▶ [Task requirements]
With the line containing "rw [Real.log_rpow hL0, Real.log_mul hb.ne'" as the start and the line containing "have : Literature.NumberTheory.LFunctions.Mertens.primeRecipSum" as the end, transcribe that span of the entries below exactly, including both.

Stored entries
━━━━━━━━━━━━━━━━

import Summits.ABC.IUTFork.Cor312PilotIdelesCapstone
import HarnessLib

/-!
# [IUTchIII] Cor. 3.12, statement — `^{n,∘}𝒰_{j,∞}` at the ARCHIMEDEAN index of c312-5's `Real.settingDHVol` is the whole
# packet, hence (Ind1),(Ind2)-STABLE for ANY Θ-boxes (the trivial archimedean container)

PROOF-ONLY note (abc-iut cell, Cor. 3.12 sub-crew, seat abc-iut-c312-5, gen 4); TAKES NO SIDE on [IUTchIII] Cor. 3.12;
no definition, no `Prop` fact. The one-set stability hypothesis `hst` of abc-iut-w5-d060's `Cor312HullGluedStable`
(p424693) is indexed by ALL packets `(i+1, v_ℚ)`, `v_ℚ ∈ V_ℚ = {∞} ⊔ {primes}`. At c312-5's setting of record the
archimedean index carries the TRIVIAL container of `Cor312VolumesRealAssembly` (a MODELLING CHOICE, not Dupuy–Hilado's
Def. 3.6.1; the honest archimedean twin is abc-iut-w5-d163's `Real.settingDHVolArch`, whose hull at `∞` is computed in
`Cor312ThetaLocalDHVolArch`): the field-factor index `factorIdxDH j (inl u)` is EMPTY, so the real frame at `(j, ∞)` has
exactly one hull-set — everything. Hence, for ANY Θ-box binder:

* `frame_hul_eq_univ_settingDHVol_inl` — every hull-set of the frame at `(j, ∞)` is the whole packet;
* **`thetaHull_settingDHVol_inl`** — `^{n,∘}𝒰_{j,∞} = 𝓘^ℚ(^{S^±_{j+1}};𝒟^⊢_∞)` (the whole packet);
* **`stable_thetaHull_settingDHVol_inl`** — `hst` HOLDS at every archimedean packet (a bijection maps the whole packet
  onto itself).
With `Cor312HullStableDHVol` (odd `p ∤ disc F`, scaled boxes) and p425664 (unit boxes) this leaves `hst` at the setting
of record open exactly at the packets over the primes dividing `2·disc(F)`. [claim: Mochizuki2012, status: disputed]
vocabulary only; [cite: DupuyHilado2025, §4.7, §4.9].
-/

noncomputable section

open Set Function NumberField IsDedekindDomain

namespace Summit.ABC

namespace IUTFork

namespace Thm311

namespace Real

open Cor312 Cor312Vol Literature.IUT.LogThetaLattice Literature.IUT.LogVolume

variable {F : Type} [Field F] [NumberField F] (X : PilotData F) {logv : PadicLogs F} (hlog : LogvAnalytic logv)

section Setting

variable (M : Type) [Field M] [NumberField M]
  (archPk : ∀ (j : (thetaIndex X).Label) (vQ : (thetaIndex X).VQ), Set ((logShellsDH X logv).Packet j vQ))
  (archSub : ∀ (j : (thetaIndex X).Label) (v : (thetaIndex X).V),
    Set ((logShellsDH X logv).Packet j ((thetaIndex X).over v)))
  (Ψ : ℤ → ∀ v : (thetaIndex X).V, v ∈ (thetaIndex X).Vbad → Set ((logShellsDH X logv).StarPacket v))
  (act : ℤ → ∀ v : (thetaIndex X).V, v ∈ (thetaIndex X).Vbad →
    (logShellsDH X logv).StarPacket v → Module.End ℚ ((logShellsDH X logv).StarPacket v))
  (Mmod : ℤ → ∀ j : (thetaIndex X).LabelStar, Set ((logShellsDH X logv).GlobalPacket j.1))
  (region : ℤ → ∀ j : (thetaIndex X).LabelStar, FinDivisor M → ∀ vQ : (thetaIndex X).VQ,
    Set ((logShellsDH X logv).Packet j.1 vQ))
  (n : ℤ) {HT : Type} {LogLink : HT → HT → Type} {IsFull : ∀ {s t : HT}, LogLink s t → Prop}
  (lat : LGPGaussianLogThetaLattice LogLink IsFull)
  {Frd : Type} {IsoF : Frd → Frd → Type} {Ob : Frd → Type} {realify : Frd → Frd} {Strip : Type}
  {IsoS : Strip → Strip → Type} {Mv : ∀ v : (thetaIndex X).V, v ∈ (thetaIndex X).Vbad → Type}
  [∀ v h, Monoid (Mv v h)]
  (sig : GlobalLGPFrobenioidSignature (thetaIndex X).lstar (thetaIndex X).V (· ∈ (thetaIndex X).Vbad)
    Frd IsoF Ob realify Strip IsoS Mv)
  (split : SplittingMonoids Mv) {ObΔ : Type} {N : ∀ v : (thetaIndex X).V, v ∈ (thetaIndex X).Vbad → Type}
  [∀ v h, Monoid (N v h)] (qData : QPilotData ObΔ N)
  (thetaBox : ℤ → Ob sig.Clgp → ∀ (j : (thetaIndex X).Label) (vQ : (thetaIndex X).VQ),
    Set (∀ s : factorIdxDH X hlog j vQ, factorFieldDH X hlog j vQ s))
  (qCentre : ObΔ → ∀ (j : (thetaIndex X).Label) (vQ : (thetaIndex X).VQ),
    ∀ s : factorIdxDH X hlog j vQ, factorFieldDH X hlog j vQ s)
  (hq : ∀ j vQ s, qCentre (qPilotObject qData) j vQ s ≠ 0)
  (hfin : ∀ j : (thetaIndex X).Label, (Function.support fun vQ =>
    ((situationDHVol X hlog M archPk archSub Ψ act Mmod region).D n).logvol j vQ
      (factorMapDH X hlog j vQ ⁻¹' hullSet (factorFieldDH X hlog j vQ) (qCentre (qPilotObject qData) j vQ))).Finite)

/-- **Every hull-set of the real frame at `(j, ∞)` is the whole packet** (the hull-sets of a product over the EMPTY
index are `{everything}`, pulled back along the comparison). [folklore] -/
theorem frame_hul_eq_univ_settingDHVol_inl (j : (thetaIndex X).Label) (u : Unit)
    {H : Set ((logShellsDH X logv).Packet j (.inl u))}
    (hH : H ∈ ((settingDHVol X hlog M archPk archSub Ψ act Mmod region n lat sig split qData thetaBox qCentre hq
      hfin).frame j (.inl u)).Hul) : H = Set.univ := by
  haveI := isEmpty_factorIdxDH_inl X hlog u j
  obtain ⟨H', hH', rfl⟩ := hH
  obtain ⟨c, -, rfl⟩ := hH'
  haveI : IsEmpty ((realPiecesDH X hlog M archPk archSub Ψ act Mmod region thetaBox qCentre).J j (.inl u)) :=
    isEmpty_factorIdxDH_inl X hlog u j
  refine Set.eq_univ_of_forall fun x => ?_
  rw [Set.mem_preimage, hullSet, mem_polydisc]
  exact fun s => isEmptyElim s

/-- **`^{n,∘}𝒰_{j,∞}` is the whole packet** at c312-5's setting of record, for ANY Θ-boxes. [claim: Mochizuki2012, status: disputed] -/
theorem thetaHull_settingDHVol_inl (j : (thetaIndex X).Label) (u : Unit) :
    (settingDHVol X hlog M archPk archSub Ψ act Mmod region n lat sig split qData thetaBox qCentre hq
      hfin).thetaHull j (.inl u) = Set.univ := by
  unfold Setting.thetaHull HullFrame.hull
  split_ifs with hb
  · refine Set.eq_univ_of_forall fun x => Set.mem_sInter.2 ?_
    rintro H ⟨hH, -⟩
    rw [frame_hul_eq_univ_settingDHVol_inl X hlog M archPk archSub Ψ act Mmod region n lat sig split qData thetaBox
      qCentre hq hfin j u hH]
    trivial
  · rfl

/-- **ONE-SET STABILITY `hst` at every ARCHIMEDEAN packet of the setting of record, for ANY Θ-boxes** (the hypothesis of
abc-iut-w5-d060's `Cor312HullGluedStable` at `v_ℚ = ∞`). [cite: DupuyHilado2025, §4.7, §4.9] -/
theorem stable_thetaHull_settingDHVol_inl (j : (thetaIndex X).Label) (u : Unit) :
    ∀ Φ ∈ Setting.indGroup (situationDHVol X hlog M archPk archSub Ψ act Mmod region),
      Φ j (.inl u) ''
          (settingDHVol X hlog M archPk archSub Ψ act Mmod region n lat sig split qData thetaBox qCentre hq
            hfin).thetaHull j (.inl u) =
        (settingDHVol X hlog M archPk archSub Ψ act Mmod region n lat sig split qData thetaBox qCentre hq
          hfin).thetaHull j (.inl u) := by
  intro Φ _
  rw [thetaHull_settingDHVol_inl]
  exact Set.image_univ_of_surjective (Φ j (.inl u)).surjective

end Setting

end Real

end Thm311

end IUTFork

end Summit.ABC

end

━━━━━━━━━━━━━━━━

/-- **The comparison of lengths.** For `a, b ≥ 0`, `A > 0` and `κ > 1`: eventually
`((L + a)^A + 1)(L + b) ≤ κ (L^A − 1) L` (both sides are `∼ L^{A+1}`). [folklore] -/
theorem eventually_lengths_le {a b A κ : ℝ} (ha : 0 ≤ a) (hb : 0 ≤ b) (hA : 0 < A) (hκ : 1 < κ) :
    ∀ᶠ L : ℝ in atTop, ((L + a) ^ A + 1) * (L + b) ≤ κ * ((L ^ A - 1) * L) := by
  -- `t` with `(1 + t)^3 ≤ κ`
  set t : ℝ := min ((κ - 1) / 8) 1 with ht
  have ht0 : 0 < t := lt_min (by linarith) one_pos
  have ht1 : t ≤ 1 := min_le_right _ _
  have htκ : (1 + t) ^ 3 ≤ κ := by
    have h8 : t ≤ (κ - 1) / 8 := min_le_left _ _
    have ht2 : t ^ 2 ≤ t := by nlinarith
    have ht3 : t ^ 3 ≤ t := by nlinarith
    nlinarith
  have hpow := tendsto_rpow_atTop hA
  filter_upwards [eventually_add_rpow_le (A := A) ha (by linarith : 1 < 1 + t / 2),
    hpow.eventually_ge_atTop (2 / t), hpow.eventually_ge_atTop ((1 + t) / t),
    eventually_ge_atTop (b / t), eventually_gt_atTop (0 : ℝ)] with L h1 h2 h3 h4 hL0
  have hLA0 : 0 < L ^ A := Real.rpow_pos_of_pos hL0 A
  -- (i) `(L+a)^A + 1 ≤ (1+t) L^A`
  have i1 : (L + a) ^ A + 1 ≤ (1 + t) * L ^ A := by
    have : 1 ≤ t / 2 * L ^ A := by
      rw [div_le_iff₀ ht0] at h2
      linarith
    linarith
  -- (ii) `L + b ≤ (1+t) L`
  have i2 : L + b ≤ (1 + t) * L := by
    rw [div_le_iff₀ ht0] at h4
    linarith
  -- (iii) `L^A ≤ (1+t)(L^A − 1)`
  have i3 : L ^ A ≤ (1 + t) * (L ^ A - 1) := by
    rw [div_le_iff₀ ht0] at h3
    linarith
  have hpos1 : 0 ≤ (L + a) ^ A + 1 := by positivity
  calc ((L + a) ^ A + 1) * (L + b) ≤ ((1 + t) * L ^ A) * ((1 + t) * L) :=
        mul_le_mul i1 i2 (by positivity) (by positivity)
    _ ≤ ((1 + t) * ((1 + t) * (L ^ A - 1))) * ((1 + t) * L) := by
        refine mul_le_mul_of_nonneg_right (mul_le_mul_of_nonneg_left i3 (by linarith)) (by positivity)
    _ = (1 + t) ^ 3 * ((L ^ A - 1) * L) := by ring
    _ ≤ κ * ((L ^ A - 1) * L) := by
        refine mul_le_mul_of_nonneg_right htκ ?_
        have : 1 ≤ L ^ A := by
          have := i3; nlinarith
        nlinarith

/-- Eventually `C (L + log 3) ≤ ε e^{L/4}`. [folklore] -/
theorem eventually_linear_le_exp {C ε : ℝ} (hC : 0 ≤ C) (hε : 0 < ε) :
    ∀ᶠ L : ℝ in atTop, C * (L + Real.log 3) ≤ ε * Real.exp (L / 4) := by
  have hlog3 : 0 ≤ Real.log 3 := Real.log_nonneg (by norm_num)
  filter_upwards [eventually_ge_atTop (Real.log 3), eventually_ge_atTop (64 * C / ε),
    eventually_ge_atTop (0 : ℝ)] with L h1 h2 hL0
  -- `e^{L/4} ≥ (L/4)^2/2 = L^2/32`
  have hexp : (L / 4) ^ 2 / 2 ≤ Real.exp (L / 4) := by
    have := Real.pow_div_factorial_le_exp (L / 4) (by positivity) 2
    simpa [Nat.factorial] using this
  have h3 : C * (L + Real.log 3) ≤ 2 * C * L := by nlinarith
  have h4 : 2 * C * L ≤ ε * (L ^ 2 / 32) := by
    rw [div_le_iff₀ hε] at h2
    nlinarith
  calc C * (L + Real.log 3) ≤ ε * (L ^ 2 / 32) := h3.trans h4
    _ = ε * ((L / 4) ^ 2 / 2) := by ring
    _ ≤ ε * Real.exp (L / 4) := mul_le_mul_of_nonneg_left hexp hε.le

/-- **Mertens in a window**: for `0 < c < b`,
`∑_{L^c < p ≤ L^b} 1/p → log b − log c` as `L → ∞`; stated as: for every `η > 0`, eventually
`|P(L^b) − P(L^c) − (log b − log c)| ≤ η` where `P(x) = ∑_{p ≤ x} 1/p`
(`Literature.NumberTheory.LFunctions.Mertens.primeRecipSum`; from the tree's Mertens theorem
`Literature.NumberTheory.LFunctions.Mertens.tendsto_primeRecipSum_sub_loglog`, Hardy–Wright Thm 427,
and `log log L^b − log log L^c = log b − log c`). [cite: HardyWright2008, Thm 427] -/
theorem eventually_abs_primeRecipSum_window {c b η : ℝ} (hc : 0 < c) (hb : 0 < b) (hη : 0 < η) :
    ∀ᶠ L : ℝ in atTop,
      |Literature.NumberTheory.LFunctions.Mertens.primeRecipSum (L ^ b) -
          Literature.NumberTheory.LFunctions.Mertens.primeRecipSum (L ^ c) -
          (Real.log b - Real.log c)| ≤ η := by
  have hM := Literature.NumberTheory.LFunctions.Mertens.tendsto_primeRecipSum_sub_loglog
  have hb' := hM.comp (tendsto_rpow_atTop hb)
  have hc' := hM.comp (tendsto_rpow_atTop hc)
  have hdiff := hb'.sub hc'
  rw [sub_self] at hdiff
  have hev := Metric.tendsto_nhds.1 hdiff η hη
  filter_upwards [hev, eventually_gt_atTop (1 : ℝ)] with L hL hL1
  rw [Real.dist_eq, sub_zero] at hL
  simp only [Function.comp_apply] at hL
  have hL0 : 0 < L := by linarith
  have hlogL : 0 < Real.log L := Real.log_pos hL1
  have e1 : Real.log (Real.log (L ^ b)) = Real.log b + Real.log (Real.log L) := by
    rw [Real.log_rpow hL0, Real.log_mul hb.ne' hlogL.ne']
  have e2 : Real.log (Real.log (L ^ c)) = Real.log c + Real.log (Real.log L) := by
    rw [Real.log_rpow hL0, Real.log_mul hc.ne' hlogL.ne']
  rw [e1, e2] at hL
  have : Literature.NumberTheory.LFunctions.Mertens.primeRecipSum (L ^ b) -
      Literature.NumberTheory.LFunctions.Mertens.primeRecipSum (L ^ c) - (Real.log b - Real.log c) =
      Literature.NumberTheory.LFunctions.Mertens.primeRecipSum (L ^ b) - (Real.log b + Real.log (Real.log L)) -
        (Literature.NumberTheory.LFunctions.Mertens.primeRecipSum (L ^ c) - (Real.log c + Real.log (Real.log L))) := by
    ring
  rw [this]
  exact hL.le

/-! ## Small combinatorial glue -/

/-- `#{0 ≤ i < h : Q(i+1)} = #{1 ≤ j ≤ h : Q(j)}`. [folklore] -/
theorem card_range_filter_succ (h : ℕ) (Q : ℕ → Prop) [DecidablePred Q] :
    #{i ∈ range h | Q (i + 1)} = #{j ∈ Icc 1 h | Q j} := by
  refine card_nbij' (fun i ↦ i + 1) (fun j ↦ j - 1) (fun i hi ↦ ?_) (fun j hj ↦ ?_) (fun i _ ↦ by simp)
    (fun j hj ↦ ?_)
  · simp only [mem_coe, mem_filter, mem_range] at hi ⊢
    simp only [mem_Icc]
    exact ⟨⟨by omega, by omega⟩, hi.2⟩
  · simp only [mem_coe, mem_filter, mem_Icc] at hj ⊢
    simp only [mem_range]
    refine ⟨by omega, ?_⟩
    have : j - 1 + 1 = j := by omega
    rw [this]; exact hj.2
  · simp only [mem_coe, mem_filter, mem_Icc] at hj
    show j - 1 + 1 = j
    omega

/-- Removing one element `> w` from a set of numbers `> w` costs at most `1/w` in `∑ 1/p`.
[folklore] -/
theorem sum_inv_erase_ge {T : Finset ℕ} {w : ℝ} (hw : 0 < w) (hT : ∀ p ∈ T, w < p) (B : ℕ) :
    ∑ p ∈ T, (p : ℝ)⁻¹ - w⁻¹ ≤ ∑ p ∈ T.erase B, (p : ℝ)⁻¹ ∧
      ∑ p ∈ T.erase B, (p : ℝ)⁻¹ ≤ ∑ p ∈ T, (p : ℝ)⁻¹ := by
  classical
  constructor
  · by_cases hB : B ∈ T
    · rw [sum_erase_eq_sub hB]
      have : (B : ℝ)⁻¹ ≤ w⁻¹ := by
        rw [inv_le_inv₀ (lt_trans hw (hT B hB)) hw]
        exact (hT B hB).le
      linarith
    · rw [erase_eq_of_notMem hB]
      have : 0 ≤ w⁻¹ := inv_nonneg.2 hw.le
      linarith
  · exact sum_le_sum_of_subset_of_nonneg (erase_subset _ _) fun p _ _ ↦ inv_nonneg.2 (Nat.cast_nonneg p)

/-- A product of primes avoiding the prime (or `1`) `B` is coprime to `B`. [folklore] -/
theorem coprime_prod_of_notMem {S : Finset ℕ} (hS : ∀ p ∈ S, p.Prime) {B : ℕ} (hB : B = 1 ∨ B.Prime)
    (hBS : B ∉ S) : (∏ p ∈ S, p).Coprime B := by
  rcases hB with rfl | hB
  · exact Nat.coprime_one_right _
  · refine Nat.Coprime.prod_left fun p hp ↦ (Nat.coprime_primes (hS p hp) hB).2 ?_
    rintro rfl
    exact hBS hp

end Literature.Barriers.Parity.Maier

━━━━━━━━━━━━━━━━

▶ [Answer section]
    rw [Real.log_rpow hL0, Real.log_mul hb.ne' hlogL.ne']
  have e2 : Real.log (Real.log (L ^ c)) = Real.log c + Real.log (Real.log L) := by
    rw [Real.log_rpow hL0, Real.log_mul hc.ne' hlogL.ne']
  rw [e1, e2] at hL
  have : Literature.NumberTheory.LFunctions.Mertens.primeRecipSum (L ^ b) -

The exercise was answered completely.